Please repeat each entry. Match every word exactly.
STUDY MATERIAL: Begin
/-! ### §3 The surjective `p ≥ 5` sub-leaf of crux 19064, and the crux BY NAME, from partners -/

/-- **Road p2 on the surjective sub-leaf of crux `X11aLowerHalf`**: granted the 12 chain facts and
EPW Thm. 1 (an), IF every X11a pair with `p ≥ 5` and `ρ̄` onto admits a globally minimal good-ordinary
`p`-congruent partner with the Greenberg–Vatsal-shaped certificate `μ^an(A,p) = 0`, THEN the lower
half holds on that sub-leaf. `hpartner` is NOT a published fact and NOT claimed (it fails at très
ramifié pairs; class-wide it is Greenberg's `μ`-conjecture shrunk to one member per `ρ̄`).
[cite: EmertonPollackWeston2006, Thm. 1] [cite: GreenbergLNM1716, Conj. 1.11] -/
theorem x11aLowerHalf_onSurjFive_of_forall_exists_goodOrdinaryPartner (hNf : exists_isNewformOf)
    (h311 : thm311_cotorsion_weightK_member_ofLevel) (hT1a : thm1_muAlg_of_weightK_member_ofLevel)
    (hT2 : Wan2015.thm4_rational_weightK_member_of_bdd_ofLevel)
    (hT1b : thm513_transfer_from_weightK_member_of_bdd_ofLevel)
    (h61 : DeligneSerre1974.thm61_exists_adicGaloisRep) (h326 : Hida2000_thm326_ordinary)
    (hKato : kato_charIdeal_dvd_multiplicative_of_surjective)
    (hJs : thm61_splitMultiplicative) (hJn : thm61_nonsplitMultiplicative)
    (hGZK : rank_eq_analyticRank_of_analyticRank_le_one)
    (hGS : ∀ (W : WeierstrassCurve ℚ) [W.IsElliptic] [W.IsGloballyMinimal] (p : ℕ) [Fact p.Prime],
      greenberg_stevens (W := W) (p := p))
    (hT1 : thm1_muAn_transfer_goodOrdinary_to_multiplicative)
    (hpartner : ∀ (W : WeierstrassCurve ℚ) [W.IsElliptic] [W.IsGloballyMinimal] (p : ℕ)
      [Fact p.Prime], ClassX11a W p → 5 ≤ p → Surj W p →
      ∃ (A : WeierstrassCurve ℚ) (_ : A.IsElliptic) (_ : A.IsGloballyMinimal),
        A.HasGoodReductionAtPrime p ∧ ¬ (p : ℤ) ∣ A.frobeniusTrace p ∧
        (∃ e : geomTorsion A (p : ℤ) ≃+ geomTorsion W (p : ℤ),
          ∀ (σ : Field.absoluteGaloisGroup ℚ) (P : geomTorsion A (p : ℤ)), e (σ • P) = σ • e P) ∧
        (∀ [NeZero (A.conductorNorm ℤ)] (f₁ : CuspForm (Gamma0 (A.conductorNorm ℤ)) 2),
            IsNewformOf A f₁ → ∀ (ϖ₁ : ℚ), (ϖ₁ : ℝ) * A.realPeriodRat = plusPeriod f₁ →
          ∃ n : ℕ, ‖PowerSeries.coeff n
            (PowerSeries.C (ϖ₁ : ℚ_[p]) * padicLFunction f₁ (unitRoot A p : ℚ_[p]))‖ = 1)) :
    ∀ (W : WeierstrassCurve ℚ) [W.IsElliptic] [W.IsGloballyMinimal] (p : ℕ) [Fact p.Prime],
      ClassX11a W p → 5 ≤ p → Surj W p → MissingLowerBoundAt W p := by
  intro W _ _ p _ hX hp hs
  obtain ⟨A, _, _, hgoodA, hordA, hiso, hμA⟩ := hpartner W p hX hp hs
  exact missingLowerBoundAt_of_goodOrdinaryPartner_of_surj W A p hNf h311 hT1a hT2 hT1b h61 h326
    hKato hJs hJn hGZK hGS hT1 hX hp hs hgoodA hordA hiso (fun f₁ hf₁ ϖ₁ hϖ₁ => hμA f₁ hf₁ ϖ₁ hϖ₁)

/-- **Crux `X11aLowerHalf` BY NAME (item stmt-BirchSwinnertonDyer-19064) from road p2's displayed
hypothesis on the surjective `p ≥ 5` sub-leaf plus the `p = 3` and non-surjective sub-leaf
statements** (case split as in p1's `x11aLowerHalf_of_subleaves`). Three displayed inputs, none
claimed; it records where this road sits in the crux. [cite: EmertonPollackWeston2006, Thm. 1]
[cite: Miller2011LMS, Def. 1.1] -/
theorem x11aLowerHalf_of_forall_exists_goodOrdinaryPartner_of_three_of_nonSurj
    (hNf : exists_isNewformOf)
    (h311 : thm311_cotorsion_weightK_member_ofLevel) (hT1a : thm1_muAlg_of_weightK_member_ofLevel)
    (hT2 : Wan2015.thm4_rational_weightK_member_of_bdd_ofLevel)
    (hT1b : thm513_transfer_from_weightK_member_of_bdd_ofLevel)
    (h61 : DeligneSerre1974.thm61_exists_adicGaloisRep) (h326 : Hida2000_thm326_ordinary)
    (hKato : kato_charIdeal_dvd_multiplicative_of_surjective)
    (hJs : thm61_splitMultiplicative) (hJn : thm61_nonsplitMultiplicative)
    (hGZK : rank_eq_analyticRank_of_analyticRank_le_one)
    (hGS : ∀ (W : WeierstrassCurve ℚ) [W.IsElliptic] [W.IsGloballyMinimal] (p : ℕ) [Fact p.Prime],
      greenberg_stevens (W := W) (p := p))
    (hT1 : thm1_muAn_transfer_goodOrdinary_to_multiplicative)
    (hpartner : ∀ (W : WeierstrassCurve ℚ) [W.IsElliptic] [W.IsGloballyMinimal] (p : ℕ)
      [Fact p.Prime], ClassX11a W p → 5 ≤ p → Surj W p →
      ∃ (A : WeierstrassCurve ℚ) (_ : A.IsElliptic) (_ : A.IsGloballyMinimal),
        A.HasGoodReductionAtPrime p ∧ ¬ (p : ℤ) ∣ A.frobeniusTrace p ∧
        (∃ e : geomTorsion A (p : ℤ) ≃+ geomTorsion W (p : ℤ),
          ∀ (σ : Field.absoluteGaloisGroup ℚ) (P : geomTorsion A (p : ℤ)), e (σ • P) = σ • e P) ∧
        (∀ [NeZero (A.conductorNorm ℤ)] (f₁ : CuspForm (Gamma0 (A.conductorNorm ℤ)) 2),
            IsNewformOf A f₁ → ∀ (ϖ₁ : ℚ), (ϖ₁ : ℝ) * A.realPeriodRat = plusPeriod f₁ →
          ∃ n : ℕ, ‖PowerSeries.coeff n
            (PowerSeries.C (ϖ₁ : ℚ_[p]) * padicLFunction f₁ (unitRoot A p : ℚ_[p]))‖ = 1))
    (h3 : ∀ (W : WeierstrassCurve ℚ) [W.IsElliptic] [W.IsGloballyMinimal] (p : ℕ) [Fact p.Prime],
      ClassX11a W p → p = 3 → MissingLowerBoundAt W p)
    (h5n : ∀ (W : WeierstrassCurve ℚ) [W.IsElliptic] [W.IsGloballyMinimal] (p : ℕ) [Fact p.Prime],
      ClassX11a W p → 5 ≤ p → ¬ Surj W p → MissingLowerBoundAt W p) :
    Summit.BirchSwinnertonDyer.BirchSwinnertonDyer.Theses.PrintX11a.X11aLowerHalf := by
  unfold Summit.BirchSwinnertonDyer.BirchSwinnertonDyer.Theses.PrintX11a.X11aLowerHalf
  intro W _ _ p _ hX
  have hpP : p.Prime := Fact.out
  by_cases hp3 : p = 3
  · exact h3 W p hX hp3
  · have hp5 : 5 ≤ p := hpP.five_le_of_ne_two_of_ne_three hX.2.1 hp3
    by_cases hs : Surj W p
    · exact x11aLowerHalf_onSurjFive_of_forall_exists_goodOrdinaryPartner hNf h311 hT1a hT2 hT1b
        h61 h326 hKato hJs hJn hGZK hGS hT1 hpartner W p hX hp5 hs
    · exact h5n W p hX hp5 hs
STUDY MATERIAL: End
▶ [PROBLEM SOLUTION]
/-! ### §3 The surjective `p ≥ 5` sub-leaf of crux 19064, and the crux BY NAME, from partners -/

/-- **Road p2 on the surjective sub-leaf of crux `X11aLowerHalf`**: granted the 12 chain facts and
EPW Thm. 1 (an), IF every X11a pair with `p ≥ 5` and `ρ̄` onto admits a globally minimal good-ordinary
`p`-congruent partner with the Greenberg–Vatsal-shaped certificate `μ^an(A,p) = 0`, THEN the lower
half holds on that sub-leaf. `hpartner` is NOT a published fact and NOT claimed (it fails at très
ramifié pairs; class-wide it is Greenberg's `μ`-conjecture shrunk to one member per `ρ̄`).
[cite: EmertonPollackWeston2006, Thm. 1] [cite: GreenbergLNM1716, Conj. 1.11] -/
theorem x11aLowerHalf_onSurjFive_of_forall_exists_goodOrdinaryPartner (hNf : exists_isNewformOf)
    (h311 : thm311_cotorsion_weightK_member_ofLevel) (hT1a : thm1_muAlg_of_weightK_member_ofLevel)
    (hT2 : Wan2015.thm4_rational_weightK_member_of_bdd_ofLevel)
    (hT1b : thm513_transfer_from_weightK_member_of_bdd_ofLevel)
    (h61 : DeligneSerre1974.thm61_exists_adicGaloisRep) (h326 : Hida2000_thm326_ordinary)
    (hKato : kato_charIdeal_dvd_multiplicative_of_surjective)
    (hJs : thm61_splitMultiplicative) (hJn : thm61_nonsplitMultiplicative)
    (hGZK : rank_eq_analyticRank_of_analyticRank_le_one)
    (hGS : ∀ (W : WeierstrassCurve ℚ) [W.IsElliptic] [W.IsGloballyMinimal] (p : ℕ) [Fact p.Prime],
      greenberg_stevens (W := W) (p := p))
    (hT1 : thm1_muAn_transfer_goodOrdinary_to_multiplicative)
    (hpartner : ∀ (W : WeierstrassCurve ℚ) [W.IsElliptic] [W.IsGloballyMinimal] (p : ℕ)
      [Fact p.Prime], ClassX11a W p → 5 ≤ p → Surj W p →
      ∃ (A : WeierstrassCurve ℚ) (_ : A.IsElliptic) (_ : A.IsGloballyMinimal),
        A.HasGoodReductionAtPrime p ∧ ¬ (p : ℤ) ∣ A.frobeniusTrace p ∧
        (∃ e : geomTorsion A (p : ℤ) ≃+ geomTorsion W (p : ℤ),
          ∀ (σ : Field.absoluteGaloisGroup ℚ) (P : geomTorsion A (p : ℤ)), e (σ • P) = σ • e P) ∧
        (∀ [NeZero (A.conductorNorm ℤ)] (f₁ : CuspForm (Gamma0 (A.conductorNorm ℤ)) 2),
            IsNewformOf A f₁ → ∀ (ϖ₁ : ℚ), (ϖ₁ : ℝ) * A.realPeriodRat = plusPeriod f₁ →
          ∃ n : ℕ, ‖PowerSeries.coeff n
            (PowerSeries.C (ϖ₁ : ℚ_[p]) * padicLFunction f₁ (unitRoot A p : ℚ_[p]))‖ = 1)) :
    ∀ (W : WeierstrassCurve ℚ) [W.IsElliptic] [W.IsGloballyMinimal] (p : ℕ) [Fact p.Prime],
      ClassX11a W p → 5 ≤ p → Surj W p → MissingLowerBoundAt W p := by
  intro W _ _ p _ hX hp hs
  obtain ⟨A, _, _, hgoodA, hordA, hiso, hμA⟩ := hpartner W p hX hp hs
  exact missingLowerBoundAt_of_goodOrdinaryPartner_of_surj W A p hNf h311 hT1a hT2 hT1b h61 h326
    hKato hJs hJn hGZK hGS hT1 hX hp hs hgoodA hordA hiso (fun f₁ hf₁ ϖ₁ hϖ₁ => hμA f₁ hf₁ ϖ₁ hϖ₁)

/-- **Crux `X11aLowerHalf` BY NAME (item stmt-BirchSwinnertonDyer-19064) from road p2's displayed
hypothesis on the surjective `p ≥ 5` sub-leaf plus the `p = 3` and non-surjective sub-leaf
statements** (case split as in p1's `x11aLowerHalf_of_subleaves`). Three displayed inputs, none
claimed; it records where this road sits in the crux. [cite: EmertonPollackWeston2006, Thm. 1]
[cite: Miller2011LMS, Def. 1.1] -/
theorem x11aLowerHalf_of_forall_exists_goodOrdinaryPartner_of_three_of_nonSurj
    (hNf : exists_isNewformOf)
    (h311 : thm311_cotorsion_weightK_member_ofLevel) (hT1a : thm1_muAlg_of_weightK_member_ofLevel)
    (hT2 : Wan2015.thm4_rational_weightK_member_of_bdd_ofLevel)
    (hT1b : thm513_transfer_from_weightK_member_of_bdd_ofLevel)
    (h61 : DeligneSerre1974.thm61_exists_adicGaloisRep) (h326 : Hida2000_thm326_ordinary)
    (hKato : kato_charIdeal_dvd_multiplicative_of_surjective)
    (hJs : thm61_splitMultiplicative) (hJn : thm61_nonsplitMultiplicative)
    (hGZK : rank_eq_analyticRank_of_analyticRank_le_one)
    (hGS : ∀ (W : WeierstrassCurve ℚ) [W.IsElliptic] [W.IsGloballyMinimal] (p : ℕ) [Fact p.Prime],
      greenberg_stevens (W := W) (p := p))
    (hT1 : thm1_muAn_transfer_goodOrdinary_to_multiplicative)
    (hpartner : ∀ (W : WeierstrassCurve ℚ) [W.IsElliptic] [W.IsGloballyMinimal] (p : ℕ)
      [Fact p.Prime], ClassX11a W p → 5 ≤ p → Surj W p →
      ∃ (A : WeierstrassCurve ℚ) (_ : A.IsElliptic) (_ : A.IsGloballyMinimal),
        A.HasGoodReductionAtPrime p ∧ ¬ (p : ℤ) ∣ A.frobeniusTrace p ∧
        (∃ e : geomTorsion A (p : ℤ) ≃+ geomTorsion W (p : ℤ),
          ∀ (σ : Field.absoluteGaloisGroup ℚ) (P : geomTorsion A (p : ℤ)), e (σ • P) = σ • e P) ∧
        (∀ [NeZero (A.conductorNorm ℤ)] (f₁ : CuspForm (Gamma0 (A.conductorNorm ℤ)) 2),
            IsNewformOf A f₁ → ∀ (ϖ₁ : ℚ), (ϖ₁ : ℝ) * A.realPeriodRat = plusPeriod f₁ →
          ∃ n : ℕ, ‖PowerSeries.coeff n
            (PowerSeries.C (ϖ₁ : ℚ_[p]) * padicLFunction f₁ (unitRoot A p : ℚ_[p]))‖ = 1))
    (h3 : ∀ (W : WeierstrassCurve ℚ) [W.IsElliptic] [W.IsGloballyMinimal] (p : ℕ) [Fact p.Prime],
      ClassX11a W p → p = 3 → MissingLowerBoundAt W p)
    (h5n : ∀ (W : WeierstrassCurve ℚ) [W.IsElliptic] [W.IsGloballyMinimal] (p : ℕ) [Fact p.Prime],
      ClassX11a W p → 5 ≤ p → ¬ Surj W p → MissingLowerBoundAt W p) :
    Summit.BirchSwinnertonDyer.BirchSwinnertonDyer.Theses.PrintX11a.X11aLowerHalf := by
  unfold Summit.BirchSwinnertonDyer.BirchSwinnertonDyer.Theses.PrintX11a.X11aLowerHalf
  intro W _ _ p _ hX
  have hpP : p.Prime := Fact.out
  by_cases hp3 : p = 3
  · exact h3 W p hX hp3
  · have hp5 : 5 ≤ p := hpP.five_le_of_ne_two_of_ne_three hX.2.1 hp3
    by_cases hs : Surj W p
    · exact x11aLowerHalf_onSurjFive_of_forall_exists_goodOrdinaryPartner hNf h311 hT1a hT2 hT1b
        h61 h326 hKato hJs hJn hGZK hGS hT1 hpartner W p hX hp5 hs
    · exact h5n W p hX hp5 hs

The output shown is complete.